智能杯竞赛,是一道数据分析处理的题目。题目后续更新。先上传一部分我做的工作。
task1.1
import pandas as pd
data = pd.read_csv('E:/data/附件1.csv', encoding="gbk")
# 在data中地点这列,选取含有字符串所在的所有行
dataA = data[data['地点'].isin(["A"])]
dataB = data[data['地点'].isin(["B"])]
dataC = data[data['地点'].isin(["C"])]
dataD = data[data['地点'].isin(["D"])]
dataE = data[data['地点'].isin(["E"])]
# 将dataframe赋值给变量
x1 = pd.DataFrame(dataA)
x2 = pd.DataFrame(dataB)
x3 = pd.DataFrame(dataC)
x4 = pd.DataFrame(dataD)
x5 = pd.DataFrame(dataE)
# 分别写入到CSV文件中
x1.to_csv('task1-1A.csv', encoding="gbk")

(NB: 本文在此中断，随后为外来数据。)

/-! ## §3 Load-bearing analysis (expected status of `UnramifiedFermatWitness` with one hypothesis
dropped; none is kernel-checkable today for want of an instance of the REMAINING bundle, see the
verdict box — recorded so that nobody re-derives them)

* `NumberField.IsCMField K` — dropped: FALSE as soon as the bundle is inhabited over a field of MIXED
  signature (a subfield of a CM field is totally real or CM, so no CM `K' ⊇ K` exists: the conclusion's
  `IsCMField K' ∧ Algebra K K'` fails for every `K'`); over totally real `K` the variant stays
  plausible (potential automorphy over a CM quadratic extension).  Not checkable: needs an
  inhabitant (e.g. `Sym^{n−1}` of a non-CM elliptic curve over a cubic field with one complex place)
  and the Mathlib-level lemma "subfields of CM fields are TR or CM" (absent).
* `FiniteDimensional K Kav` — dropped (Kav/K infinite algebraic, e.g. `Kav = K̄`): the conclusion's
  `IsField (K ⊗_K K̄ ⊗ … )`… `IsField (TensorProduct K Kav K')` with `Kav ⊇` a copy of `K'` fails for
  `K' ≠ K` (zero divisors in `K' ⊗_K K'`), forcing `K' = K`, i.e. residual automorphy over `K`
  itself — conjecturally TRUE (Serre), so no refutation either way; the hypothesis is load-bearing
  only for the intended Moret-Bailly proof.
* `2 ≤ n` — at `n = 1` the statement is class field theory flavoured (weight-0 Hecke characters),
  true; at `n = 0` `IsAbsIrreducible` of the zero representation decides vacuity (not pursued).
* `n ^ 2 < ℓ` — dropped: still conjecturally true (Serre's conjecture needs no such bound; it is ACC+
  6.1.1's patching hypothesis, i.e. load-bearing for the CONSUMER `FLLiftingWeightZero`, not here).
* `2 * n < ℓ` — REDUNDANT (`unramifiedFermatWitness_without_two_mul_lt`).
* `Algebra.IsUnramifiedIn (𝓞 K) (ℓ)` — dropped: FALSE once inhabited over a `K` in which `ℓ`
  ramifies (`ℓ` ramified in `K ⊆ K'` contradicts `ℓ` unramified in `K'`).  Trivially load-bearing.
* `∀ᶠ v in cofinite, r.IsUnramifiedAt v` — dropped: FALSE once inhabited by an infinitely ramified
  `r` (Ramakrishna 2000) — the conclusion re-asserts it for `r|K'` (finitely many places above each
  ramified `v`).  Trivially load-bearing; no in-tree witness.
* crystalline + weights at `v ∣ ℓ` — re-asserted for `r|K'`; trivially load-bearing as transport
  (and see §4: the transport itself is the formal crux of the matter).
* `IsAbsIrreducible τ`, `IsAbsIrreducible τ|Γ_{K(ζ_ℓ)}`, `IsEnormous`, scalar element — re-asserted
  over `K'`; dropping ALL residual hypotheses makes the statement FALSE for `r = 1 ⊕ ε⁻¹ ⊕ ⋯ ⊕ ε^{1−n}`
  (every residual representation of `r|K'` is the semisimple `⊕ ε̄^{−i}` by Brauer–Nesbitt, never
  absolutely irreducible for `n ≥ 2`) PROVIDED the pinned datum declares `r` crystalline of weights
  `{0,…,n−1}` (true of `(B_dR, WD∘D_pst)`; in-tree only (F4) `ε` crystalline and (F11) `HT(ε^m) = {−m}`,
  no ⊕/⊗-clause) — cf. the accepted sibling `Theorems/AdjointLiftingGL3/Negative/SeedAdmitsEisenstein`
  (`diagRep`, `rhoEis`), whose pattern would give `unramifiedFermatWitness_false_without_residual`
  modulo that datum hypothesis; near-tautological here (the conclusion itself demands irreducibility),
  so not built this cycle.
* `IsDecomposedGeneric τ` — re-asserted over `K'`; transport needs a Chebotarev choice of `K'`
  (prover's burden), not refutable.
-/

/-! ## §4 Prover-facing gaps (make the crux formally HARD, not false) — for the lead / planner

1. PIN COHERENCE (`w ∣ ℓ` clauses of the conclusion).  They are predicated of
   `fontainePstAdicCompletion w ℓ hw`, the INDEPENDENTLY ε-pinned datum of the completion `K'_w`
   (its own `absoluteGaloisGroup (w.adicCompletion K')`, its own Hilbert-ε Weil–Deligne half).  No
   clause of `IsFontaineDatum` ((F1)–(F12)) relates the data of `K_v` and of a finite extension
   `K'_w`; `PstCrystallineExtensionData` (F10) is a tower INSIDE the `K_v`-datum.  Hence for `K' ≠ K`
   "crystalline of weights `{0,…,n−1}` at `w`" for `r|K'` is formally unreachable from the hypothesis
   at `v` (though true of genuine `B_dR`/`D_pst`), and for `K' = K` it needs invariance of
   `IsCrystallineFramed`/`labelledHodgeTateWeightsAt` under a frame change (`absGaloisRestrict K K` is
   inner, `absGaloisRestrict_self_eq_conj`).  This is stub S3 `stub_crystallineTransport_restrictField`
   of the picked line; it cannot be REFUTED either (ε-data might be coherent): it is INDEPENDENT of the
   current specification.  Recommendation (planner/literature): a clause (F13) "restriction
   compatibility of THE datum along finite extensions of the base inside `ℚ̄_ℓ`", or state the crux's
   `w ∣ ℓ` clauses relative to the `K_v`-datum's extension data.
2. The transports of `IsDecomposedGeneric`, of the scalar element and of enormousness to `K'` go
   through linear disjointness of `K'` from `L = K̄^{ker τ}(ζ_ℓ)` — obtained by running the crux with
   the avoid-field `Kav · L` (allowed: `Kav` is arbitrary finite).  Stub S2 of the picked line.
3. `r₀ := r_ι(π)` with the written-out HLTT property needs HLTT Thm A (existence) — a named fact NOT in
   the route's cone — or a direct motivic construction with local–global compatibility at `v ∤ ℓ`.
4. Nothing in the tree outputs a weight-0 cuspidal `π` over an ℓ-UNRAMIFIED field from a residual
   datum: `Qian2022.potentialAutomorphy_ordinary` is ordinary with `K'` ramified at `ℓ` (`v(t) < 0`).
   The crux is therefore `needs-fact`-shaped for provers; the dial obstruction of §2 says the natural
   fact to vend is NOT "Fermat-point matching" alone.
-/

end Summit.Langlands.Langlands.Cruxes.UnramifiedFermatWitness.Disproof
/-- The diagonal entries of an element of `C(d(m₀, m₁))` as units, with `g = d(g₀₀, g₁₁)`. [folklore] -/
theorem GL2.eq_diagGL2_of_mem_centralizer {m₀ m₁ : Fˣ} (h : m₀ ≠ m₁) {g : GL (Fin 2) F}
    (hg : g ∈ Subgroup.centralizer ({diagGL2 m₀ m₁} : Set (GL (Fin 2) F))) :
    ∃ a b : Fˣ, (a : F) = (g : Matrix (Fin 2) (Fin 2) F) 0 0 ∧ (b : F) = (g : Matrix (Fin 2) (Fin 2) F) 1 1 ∧
      g = diagGL2 a b := by
  obtain ⟨a, b, rfl⟩ := (GL2.mem_centralizer_diagGL2_iff h g).1 hg
  exact ⟨a, b, by simp [coe_diagGL2], by simp [coe_diagGL2], rfl⟩

/-- The torus `C(d(m₀, m₁))` lies in the Borel subgroup. [folklore] -/
theorem GL2.centralizer_diagGL2_le_borel {m₀ m₁ : Fˣ} (h : m₀ ≠ m₁) :
    Subgroup.centralizer ({diagGL2 m₀ m₁} : Set (GL (Fin 2) F)) ≤ standardParabolicGL F (id : Fin 2 → Fin 2) := by
  intro g hg
  obtain ⟨a, b, rfl⟩ := (GL2.mem_centralizer_diagGL2_iff h g).1 hg
  exact diagGL2_mem_standardParabolicGL a b

/-- **The torus normalises `N₂`**: `d n d⁻¹ ∈ N₂` for `d ∈ C(d(m₀, m₁))`, `n ∈ N₂`. [folklore] -/
theorem GL2.conj_mem_upperUnitriangular_of_mem_centralizer {m₀ m₁ : Fˣ} (h : m₀ ≠ m₁) :
    ∀ d ∈ Subgroup.centralizer ({diagGL2 m₀ m₁} : Set (GL (Fin 2) F)), ∀ n ∈ upperUnitriangular (Fin 2) F,
      d * n * d⁻¹ ∈ upperUnitriangular (Fin 2) F := by
  intro d hd n hn
  obtain ⟨a, b, rfl⟩ := (GL2.mem_centralizer_diagGL2_iff h d).1 hd
  have hn' : n = ((unipotentGL2 ((n : Matrix (Fin 2) (Fin 2) F) 0 1) : ↥(upperUnitriangular (Fin 2) F)) :
      GL (Fin 2) F) := by
    have := unipotentGL2_entry (⟨n, hn⟩ : ↥(upperUnitriangular (Fin 2) F))
    exact (congrArg Subtype.val this).symm
  rw [hn', show diagGL2 a b = (diagGL2 a⁻¹ b⁻¹)⁻¹ by rw [← diagGL2_inv, inv_inv],
    inv_inv, diagGL2_inv_mul_unipotentGL2_mul_diagGL2]
  exact Subtype.mem _

end Field


/-! ### Topology: `F ≃ₜ N₂(F)`, `C(μ) ≃ₜ Fˣ × Fˣ`, `C(μ) × N₂ ≃ₜ B`, `GL₂(F) = GL₂(𝒪) B` -/

section Topology

variable {R : Type*} [CommRing R] [TopologicalSpace R] [IsTopologicalRing R]

variable {F : Type*} [Field F] [TopologicalSpace F] [IsTopologicalRing F] {m₀ m₁ : Fˣ}

/-- **Torus coordinates `C(d(m₀, m₁)) ≃ₜ Fˣ × Fˣ`**, `d(a, b) ↦ (a, b)` (`m₀ ≠ m₁`). [folklore] -/
def GL2.torusCoord (h : m₀ ≠ m₁) :
    ↥(Subgroup.centralizer ({diagGL2 m₀ m₁} : Set (GL (Fin 2) F))) ≃ₜ Fˣ × Fˣ where
  toFun d := borelDiagGL2 ⟨(d : GL (Fin 2) F), GL2.centralizer_diagGL2_le_borel h d.2⟩
  invFun p := ⟨diagGL2 p.1 p.2, (GL2.mem_centralizer_diagGL2_iff h _).2 ⟨p.1, p.2, rfl⟩⟩
  left_inv d := by
    obtain ⟨a, b, hd⟩ := (GL2.mem_centralizer_diagGL2_iff h (d : GL (Fin 2) F)).1 d.2
    apply Subtype.ext
    simp only [hd, GL2.borelDiagGL2_diagGL2]
  right_inv p := by
    obtain ⟨a, b⟩ := p
    exact GL2.borelDiagGL2_diagGL2 a b
  continuous_toFun := continuous_borelDiagGL2.comp (continuous_subtype_val.subtype_mk _)
  continuous_invFun := (continuous_diagGL2.subtype_mk _)

/-- `diagGL2 (torusCoord d) = d`. [folklore] -/
theorem GL2.diagGL2_torusCoord (h : m₀ ≠ m₁) (d : ↥(Subgroup.centralizer ({diagGL2 m₀ m₁} : Set (GL (Fin 2) F)))) :
    diagGL2 (GL2.torusCoord h d).1 (GL2.torusCoord h d).2 = (d : GL (Fin 2) F) :=
  congrArg Subtype.val ((GL2.torusCoord h).symm_apply_apply d)

/-- **`C(μ) × N₂ ≃ₜ B`, `(d, n) ↦ d n`**, for a regular diagonal `μ` (torus coordinates and
`borelHomeomorphGL2`). [folklore] -/
def GL2.torusBorelHomeomorph (h : m₀ ≠ m₁) :
    ↥(Subgroup.centralizer ({diagGL2 m₀ m₁} : Set (GL (Fin 2) F))) × ↥(upperUnitriangular (Fin 2) F) ≃ₜ
      ↥(standardParabolicGL F (id : Fin 2 → Fin 2)) :=
  ((GL2.torusCoord h).prodCongr (Homeomorph.refl _)).trans borelHomeomorphGL2

/-- `torusBorelHomeomorph (d, n) = d n` in `GL₂(F)`. [folklore] -/
theorem GL2.coe_torusBorelHomeomorph (h : m₀ ≠ m₁)
    (p : ↥(Subgroup.centralizer ({diagGL2 m₀ m₁} : Set (GL (Fin 2) F))) × ↥(upperUnitriangular (Fin 2) F)) :
    ((GL2.torusBorelHomeomorph h p : ↥(standardParabolicGL F (id : Fin 2 → Fin 2))) : GL (Fin 2) F) =
      (p.1 : GL (Fin 2) F) * (p.2 : GL (Fin 2) F) := by
  change ((borelCoordGL2 (GL2.torusCoord h p.1, p.2) : ↥(standardParabolicGL F (id : Fin 2 → Fin 2))) :
    GL (Fin 2) F) = _
  rw [borelCoordGL2_apply_coe, GL2.diagGL2_torusCoord]

/-- `torusBorelHomeomorph` is the map `anMap` of `KNAQuotientIntegration`. [folklore] -/
theorem GL2.torusBorelHomeomorph_eq_anMap (h : m₀ ≠ m₁)
    (p : ↥(Subgroup.centralizer ({diagGL2 m₀ m₁} : Set (GL (Fin 2) F))) × ↥(upperUnitriangular (Fin 2) F)) :
    GL2.torusBorelHomeomorph h p = anMap _ _ (standardParabolicGL F (id : Fin 2 → Fin 2))
      (GL2.centralizer_diagGL2_le_borel h) upperUnitriangular_le_standardParabolicGL_fin_two p :=
  Subtype.ext (GL2.coe_torusBorelHomeomorph h p)

/-- **`GL₂(F) = GL₂(𝒪) · B`** (the Iwasawa decomposition `exists_borel_mul_glInt` applied to `g⁻¹`).
[folklore] -/
theorem GL2.exists_glInt_mul_borel {F : Type*} [Field F] [ValuativeRel F] (g : GL (Fin 2) F) :
    ∃ k ∈ glInt 2 F, ∃ b ∈ standardParabolicGL F (id : Fin 2 → Fin 2), g = k * b := by
  obtain ⟨b, hb, k, hk, hg⟩ := exists_borel_mul_glInt g⁻¹
  refine ⟨k⁻¹, Subgroup.inv_mem _ hk, b⁻¹, Subgroup.inv_mem _ hb, ?_⟩
  rw [← _root_.mul_inv_rev, ← hg, inv_inv]

end Topology

/-! ### Measures: `n_* dx` is an inversion invariant Haar measure of `N₂(F)` -/

section Measures

variable {F : Type*} [Field F] [TopologicalSpace F] [IsTopologicalRing F]
  [MeasurableSpace F] [BorelSpace F] [MeasurableSpace (GL (Fin 2) F)] [BorelSpace (GL (Fin 2) F)]
  (dx : Measure F)

/-- **`n_* dx` is left invariant** for a translation invariant `dx`. [folklore] -/
theorem GL2.isMulLeftInvariant_map_unipotentGL2 [dx.IsAddLeftInvariant] :
    (Measure.map (unipotentGL2 : F → ↥(upperUnitriangular (Fin 2) F)) dx).IsMulLeftInvariant := by
  haveI : BorelSpace ↥(upperUnitriangular (Fin 2) F) := Subtype.borelSpace _
  have hm : Measurable (unipotentGL2 : F → ↥(upperUnitriangular (Fin 2) F)) := continuous_unipotentGL2.measurable
  refine ⟨fun n₀ => ?_⟩
  obtain ⟨x₀, rfl⟩ : ∃ x₀, unipotentGL2 x₀ = n₀ := ⟨_, unipotentGL2_entry n₀⟩
  have hcomp : (fun n : ↥(upperUnitriangular (Fin 2) F) => unipotentGL2 x₀ * n) ∘ unipotentGL2 =
      unipotentGL2 ∘ fun x => x₀ + x := funext fun x => (unipotentGL2_add x₀ x).symm
  rw [Measure.map_map (measurable_const_mul _) hm, hcomp, ← Measure.map_map hm (measurable_const_add x₀),
    map_add_left_eq_self]

/-- **`n_* dx` is a Haar measure of `N₂(F)`** for an additive Haar measure `dx` of `F`
(transport along the homeomorphism `x ↦ n(x)`). [folklore] -/
theorem GL2.isHaarMeasure_map_unipotentGL2 [LocallyCompactSpace F] [dx.IsAddHaarMeasure] :
    IsHaarMeasure (Measure.map (unipotentGL2 : F → ↥(upperUnitriangular (Fin 2) F)) dx) := by
  haveI : BorelSpace ↥(upperUnitriangular (Fin 2) F) := Subtype.borelSpace _
  haveI := GL2.isMulLeftInvariant_map_unipotentGL2 dx
  have hcoe : (unipotentGL2 : F → ↥(upperUnitriangular (Fin 2) F)) = unipotentHomeomorphGL2 := rfl
  haveI : IsFiniteMeasureOnCompacts (Measure.map (unipotentGL2 : F → ↥(upperUnitriangular (Fin 2) F)) dx) := by
    rw [hcoe]
    exact IsFiniteMeasureOnCompacts.map _ _
  haveI : (Measure.map (unipotentGL2 : F → ↥(upperUnitriangular (Fin 2) F)) dx).IsOpenPosMeasure := by
    rw [hcoe]
    exact unipotentHomeomorphGL2.continuous.isOpenPosMeasure_map unipotentHomeomorphGL2.surjective
  exact {}

/-- **`n_* dx` is inversion invariant** when `dx` is invariant under negation (`n(x)⁻¹ = n(-x)`).
[folklore] -/
theorem GL2.isInvInvariant_map_unipotentGL2 [dx.IsNegInvariant] :
    (Measure.map (unipotentGL2 : F → ↥(upperUnitriangular (Fin 2) F)) dx).IsInvInvariant := by
  haveI : BorelSpace ↥(upperUnitriangular (Fin 2) F) := Subtype.borelSpace _
  have hm : Measurable (unipotentGL2 : F → ↥(upperUnitriangular (Fin 2) F)) := continuous_unipotentGL2.measurable
  refine ⟨?_⟩
  have hcomp : (Inv.inv : ↥(upperUnitriangular (Fin 2) F) → ↥(upperUnitriangular (Fin 2) F)) ∘ unipotentGL2 =
      unipotentGL2 ∘ Neg.neg := by
    funext x
    apply Subtype.ext
    change (((unipotentGL2 x : ↥(upperUnitriangular (Fin 2) F)) : GL (Fin 2) F))⁻¹ = _
    exact GL2.coe_unipotentGL2_inv x
  rw [Measure.inv, Measure.map_map measurable_inv hm, hcomp, ← Measure.map_map hm measurable_neg, Measure.map_neg_eq_self]

/-- Integrals over `N₂(F)` against `n_* dx` are integrals over `F`. [folklore] -/
theorem GL2.integral_map_unipotentGL2 {E : Type*} [NormedAddCommGroup E] [NormedSpace ℝ E]
    (ψ : ↥(upperUnitriangular (Fin 2) F) → E) :
    ∫ n, ψ n ∂(Measure.map (unipotentGL2 : F → ↥(upperUnitriangular (Fin 2) F)) dx) = ∫ x, ψ (unipotentGL2 x) ∂dx := by
  haveI : BorelSpace ↥(upperUnitriangular (Fin 2) F) := Subtype.borelSpace _
  rw [show (unipotentGL2 : F → ↥(upperUnitriangular (Fin 2) F)) = unipotentHomeomorphGL2.toMeasurableEquiv from rfl,
    integral_map_equiv]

x2.to_csv('task1-1B.csv', encoding="gbk")
x3.to_csv('task1-1C.csv', encoding="gbk")
x4.to_csv('task1-1D.csv', encoding="gbk")
x5.to_csv('task1-1E.csv', encoding="gbk")
print(x1)
task1.2
import pandas as pd
# 读取A、B、C、D、E售货机的数据
dataA = pd.read_csv('E:/data/task1-1A.csv', encoding="gbk")
dataB = pd.read_csv('E:/data/task1-1B.csv', encoding="gbk")
dataC = pd.read_csv('E:/data/task1-1C.csv', encoding="gbk")
dataD = pd.read_csv('E:/data/task1-1D.csv', encoding="gbk")
dataE = pd.read_csv('E:/data/task1-1E.csv', encoding="gbk")
# 删除A、B、C、D、E售货机实际金额为0的异常数据
dfA = dataA[~dataA['实际金额'].isin([0]) == True]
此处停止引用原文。